I live in Scales. “Sketchy Scales,” as you may have heard it called. If you haven’t heard of it, it’s on Lakeside, neighbor to both Mary Walker and Waterbury. Don’t bother to stop by, though. It’s not much to see, unless you’re into bad architecture and poorly-kept landscaping.
My freshman year I applied to live in Johnson. I guess I didn’t get my paperwork in quickly enough, because somehow my roommate and I got stuck in Scales. A far cry from Johnson, for sure. I had never heard of Scales before I had been assigned to live there. After I got the email confirming my living arrangements, I remember remarking to my roommate online that, based on the glimpse I got of it on my tour, it seemed like it’d be nice enough. Boy, did I have no idea what I was in for.
Freshman year I not only lived in Scales, I lived on the third floor of Scales, which was, and is, unquestionably the worst floor of Scales. After a year of living adjacent to drug dealers, running up and down four flights of stairs to do my laundry in washers and dryers that broke every other week, using a bathroom that looked like it could never be cleansed of its filth, no matter how many times it was cleaned every week and being treated to a view of a giant pine tree directly outside my window every time I walked into my room, I was ready to leave Scales. I had grand dreams of Funnelle or Riggs, and I was too much of a naïve freshman to listen to the warnings that I got from upperclassmen about how unrealistic my plans were.
I was devastated when my housing lottery number came up: my only choices outside of Scales were Waterbury and Cayuga, and I knew that neither of those dorms was better than Scales. So, my roommate and I ended up on the first floor of Scales for our sophomore year.

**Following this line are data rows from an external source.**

import Summits.BirchSwinnertonDyer.BirchSwinnertonDyer.Theorems.GoldfeldAllTwistsTwoConverseTwinAdditiveTwoPrimesTwistSelmerPlusPOneAlpha
import Summits.BirchSwinnertonDyer.BirchSwinnertonDyer.Theorems.GoldfeldAllTwistsTwoConverseTwinAdditiveTwoPrimesTwistSelmerDualPlusPOneAlpha
import Summits.BirchSwinnertonDyer.BirchSwinnertonDyer.Theorems.GoldfeldAllTwistsTwoConverseTwinAdditiveTwoPrimesTwistDescent
import HarnessLib

set_option linter.dupNamespace false -- namespace `…BirchSwinnertonDyer.BirchSwinnertonDyer…` is the cell's (D-0017 nested layout)
set_option autoImplicit false

/-!
# OBJECT A7⁺, tranche T1, file D⁺-5: the SHARP complete `2`-descent of `W = 49a1^{(−2qp)}` on a71+ (`q ≡ 7 (8)`, `(q/7) = −1`; `p ≡ 1 (8)`,
# `(−7/p) = 1`, type α; `(p/q) = +1`) — `rank ≤ 1`, and `rank = 1 ⇒ Ш(W)[2] = 0 ⇒ Ш(W)[2^∞] = 0 ∧ corank_{ℤ₂} Sel_{2^∞}(W) = 1` — FACT-FREE, NO Cassels–Tate

Cell `bsd-goldfeld`, seat `bsd-goldfeld-s1p-c3x` (gen 15); planner RULING (ccclxxxii) ORDER «OBJECT A7⁺ BY THE χ_Z CHANNEL», tranche T1
(memo `HOME/PLUS-CHIZ-CHANNEL.md` §2 D⁺; the descent input of the formula axis F⁺). `--supports stmt-BirchSwinnertonDyer-19140` as a HELPER.
Theses-free; theorems only; no definition, no fact binder, no `sorry`. FRONTIER-grade: a twist-density-ZERO sub-family; never distance-to-summit.

THE ARGUMENT = `…DescentSharpPOne` (C7 ∪ C7A, p668757) verbatim with the a71+ Selmer bounds of D⁺-1/D⁺-2: `#S(−42qp, 448q²p²) ≤ 2`
(`card_twoIsogenySelmerGroup_twoPrimesTwist_le_two_plusPOneAlpha`) and `#S′ = #S(84qp, −28q²p²) ≤ 4` (`card_twoIsogenySelmerGroup'_twoPrimesTwist_le_four_plusPOneAlpha`)
⇒ `#S·#S′ ≤ 8` ⇒ `rank W(ℚ) ≤ 1` and `rank = 1 ⇒ Ш(W)[2] = 0` (`rank_le_one_and_sha_parts_of_card_mul_le`), hence `Ш(W)[2^∞] = ⊥` and
`corank_{ℤ₂} Sel_{2^∞}(W) = 1` in rank one. (Type α is a genuine hypothesis here: the `p`-coset kills of D⁺-1/D⁺-2 use it.)
HONEST FRAMING: no `BSD(W,2)` is proved here; items 19140 / 20044 unchanged; BSD is not proved by any of this.

References: [SilvermanAEC2009] Thm. X.4.2(a), Prop. X.4.9, Thm. III.6.2(a).
-/

noncomputable section

open scoped Classical

open WeierstrassCurve Literature.NumberTheory.EllipticCurves

namespace Summit.BirchSwinnertonDyer.BirchSwinnertonDyer.Theorems.GoldfeldGoodTwists

section DescentSharpPlusPOneAlpha
variable {q p : ℕ} [Fact q.Prime] [Fact p.Prime]

/-- **`rank E_{−2qp}(ℚ) ≤ 1`, and `rank = 1 ⇒ Ш(E_{−2qp}/ℚ)[2] = 0`** (UNCONDITIONAL, no Cassels–Tate) for the two-torsion model
`E_{−2qp} : y² = x³ − 42qp·x² + 448q²p²·x` on a71+ (`q ≡ 7 (8)`, `(q/7) = −1`, `p ≡ 1 (8)`, `(−7/p) = 1`, type α, `(p/q) = +1`; `#S · #S′ ≤ 2·4 = 8`).
[cite: SilvermanAEC2009, Thm. X.4.2(a), Prop. X.4.9] -/
theorem rank_le_one_and_sha_two_twoTorsionModel_twoPrimesTwist_plusPOneAlpha (hq8 : q % 8 = 7) (hq7 : jacobiSym q 7 = -1) (hp8 : p % 8 = 1)
    (hp7 : legendreSym p (-7) = 1) (hα : ¬ ∃ x : ZMod p, x ^ 4 = -7) (hpq : jacobiSym p q = 1)
    [hE : (⟨0, ((-42 * ((q : ℤ) * p) : ℤ) : ℚ), 0, ((448 * ((q : ℤ) * p) ^ 2 : ℤ) : ℚ), 0⟩ : WeierstrassCurve ℚ).IsElliptic] :
    (⟨0, ((-42 * ((q : ℤ) * p) : ℤ) : ℚ), 0, ((448 * ((q : ℤ) * p) ^ 2 : ℤ) : ℚ), 0⟩ : WeierstrassCurve ℚ).mordellWeilRank ≤ 1 ∧
      ((⟨0, ((-42 * ((q : ℤ) * p) : ℤ) : ℚ), 0, ((448 * ((q : ℤ) * p) ^ 2 : ℤ) : ℚ), 0⟩ : WeierstrassCurve ℚ).mordellWeilRank = 1 →
        ∀ c ∈ (⟨0, ((-42 * ((q : ℤ) * p) : ℤ) : ℚ), 0, ((448 * ((q : ℤ) * p) ^ 2 : ℤ) : ℚ), 0⟩ : WeierstrassCurve ℚ).sha,
          2 • c = 0 → c = 0) := by
  have hq : q.Prime := Fact.out
  have hp : p.Prime := Fact.out
  have hab := hab_inertTwoTwist (m := q * p) (Nat.mul_pos hq.pos hp.pos)
  push_cast at hab
  haveI := isElliptic_halfModel hab
  have hS := card_twoIsogenySelmerGroup_twoPrimesTwist_le_two_plusPOneAlpha hq8 hq7 hp8 hp7 hα hpq
  have hS' := card_twoIsogenySelmerGroup'_twoPrimesTwist_le_four_plusPOneAlpha hq8 hq7 hp8 hp7 hα hpq
  obtain ⟨hr, hparts⟩ := rank_le_one_and_sha_parts_of_card_mul_le hab
    (by nlinarith [hS, hS', Nat.zero_le (twoIsogenySelmerGroup (-42 * ((q : ℤ) * p)) (448 * ((q : ℤ) * p) ^ 2)).card])
  refine ⟨hr, fun h => ?_⟩
  obtain ⟨h₀, h₁⟩ := hparts h
  exact forall_mem_sha_two_smul_eq_zero_of_halfModel h₀ h₁

/-- **UNCONDITIONAL: `rank W(ℚ) ≤ 1`, and `rank W(ℚ) = 1 ⇒ Ш(W/ℚ)[2] = 0`, for every model `W` of `49a1^{(−2qp)}`** on a71+.
[cite: SilvermanAEC2009, Thm. X.4.2(a), Prop. X.4.9, Thm. III.6.2(a)] -/
theorem rank_le_one_and_sha_two_twoPrimesTwist_plusPOneAlpha (hq8 : q % 8 = 7) (hq7 : jacobiSym q 7 = -1) (hp8 : p % 8 = 1)
    (hp7 : legendreSym p (-7) = 1) (hα : ¬ ∃ x : ZMod p, x ^ 4 = -7) (hpq : jacobiSym p q = 1)
    (W : WeierstrassCurve ℚ) [W.IsElliptic] (C : VariableChange ℚ)
    (hC : C • W = cm7.quadraticTwist ((-2 * ((q : ℤ) * p) : ℤ) : ℚ)) :
    W.mordellWeilRank ≤ 1 ∧ (W.mordellWeilRank = 1 → ∀ c ∈ W.sha, 2 • c = 0 → c = 0) := by
  have hq : q.Prime := Fact.out
  have hp : p.Prime := Fact.out
  have hab := hab_inertTwoTwist (m := q * p) (Nat.mul_pos hq.pos hp.pos)
  push_cast at hab
  haveI := isElliptic_mk_of_ne_zero (F := ℚ) hab
  have hE := (smul_eq_twoTorsionModel_of_smul_eq_quadraticTwist (-2 * ((q : ℤ) * p)) W C hC).trans
    (show (⟨0, ((21 * (-2 * ((q : ℤ) * p)) : ℤ) : ℚ), 0, ((112 * (-2 * ((q : ℤ) * p)) ^ 2 : ℤ) : ℚ), 0⟩ :
        WeierstrassCurve ℚ) = ⟨0, ((-42 * ((q : ℤ) * p) : ℤ) : ℚ), 0, ((448 * ((q : ℤ) * p) ^ 2 : ℤ) : ℚ), 0⟩ by
      ext <;> push_cast <;> ring)
  exact rank_le_one_and_sha_two_of_smul_eq W _ _ hE
    (rank_le_one_and_sha_two_twoTorsionModel_twoPrimesTwist_plusPOneAlpha hq8 hq7 hp8 hp7 hα hpq)

/-- **UNCONDITIONAL, in rank one: `Ш(W)[2^∞] = 0` and `corank_{ℤ₂} Sel_{2^∞}(W) = 1`** for every model `W` of `49a1^{(−2qp)}` on a71+ with
`rank W(ℚ) = 1` — the algebraic half of the formula axis WITHOUT Cassels–Tate. [cite: SilvermanAEC2009, Thm. X.4.2(a), Prop. X.4.9] -/
theorem sha_two_primary_eq_bot_twoPrimesTwist_plusPOneAlpha (hq8 : q % 8 = 7) (hq7 : jacobiSym q 7 = -1) (hp8 : p % 8 = 1)
    (hp7 : legendreSym p (-7) = 1) (hα : ¬ ∃ x : ZMod p, x ^ 4 = -7) (hpq : jacobiSym p q = 1)
    (W : WeierstrassCurve ℚ) [W.IsElliptic] (C : VariableChange ℚ)
    (hC : C • W = cm7.quadraticTwist ((-2 * ((q : ℤ) * p) : ℤ) : ℚ)) (hr : W.mordellWeilRank = 1) :
    (∀ c ∈ W.sha, 2 • c = 0 → c = 0) ∧ AddCommGroup.primaryComponent W.sha 2 = ⊥ ∧ W.selmerCorank 2 = 1 := by
  haveI : Fact (Nat.Prime 2) := ⟨Nat.prime_two⟩
  have h2 := (rank_le_one_and_sha_two_twoPrimesTwist_plusPOneAlpha hq8 hq7 hp8 hp7 hα hpq W C hC).2 hr
  refine ⟨h2, W.primaryComponent_sha_eq_bot_of_forall h2, ?_⟩
  rw [W.selmerCorank_eq_mordellWeilRank_add_holds 2, hr, W.shaCorank_eq_zero_of_forall 2 h2]

end DescentSharpPlusPOneAlpha

end Summit.BirchSwinnertonDyer.BirchSwinnertonDyer.Theorems.GoldfeldGoodTwists

end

When we finally accepted our fate, there was nothing we could do but start looking up. We wouldn’t have to walk up and down so many stairs every day, we realized. We’d have a view of the lake instead of darkness, pine needles and the occasional squirrel. The kitchen was right downstairs, the desk was right down the hall—we’d only have to walk thirty feet or so to get our lockout key, rent the vacuum or get our popcorn, Easy Mac or Campbell’s soup microwaved. Best of all, a dozen of our friends were moving to or already lived on the first floor. The silver lining went on for miles.
Now that I’ve lived almost a full semester of this year in Scales, I can say with confidence that I’ll be sad to leave after my sophomore year is over. I haven’t become delusional in an attempt to escape my tragic reality, I swear. I still know that Scales is one of the worst dorms on campus. The stairwells look like they haven’t been cleaned in a decade, we’re as far away from Lakeside Dining Hall as you can be while still living on Lakeside, there’s duct tape on our window screens that doesn’t actually keep any bugs out (my roommate woke up with a weird bug in her hair one time and she’s never been the same), the front door is extremely delayed in opening after you scan your ID—I could go on. But as dirty and broken and inconvenient as Scales can be, it has something that most dorms do not: a family.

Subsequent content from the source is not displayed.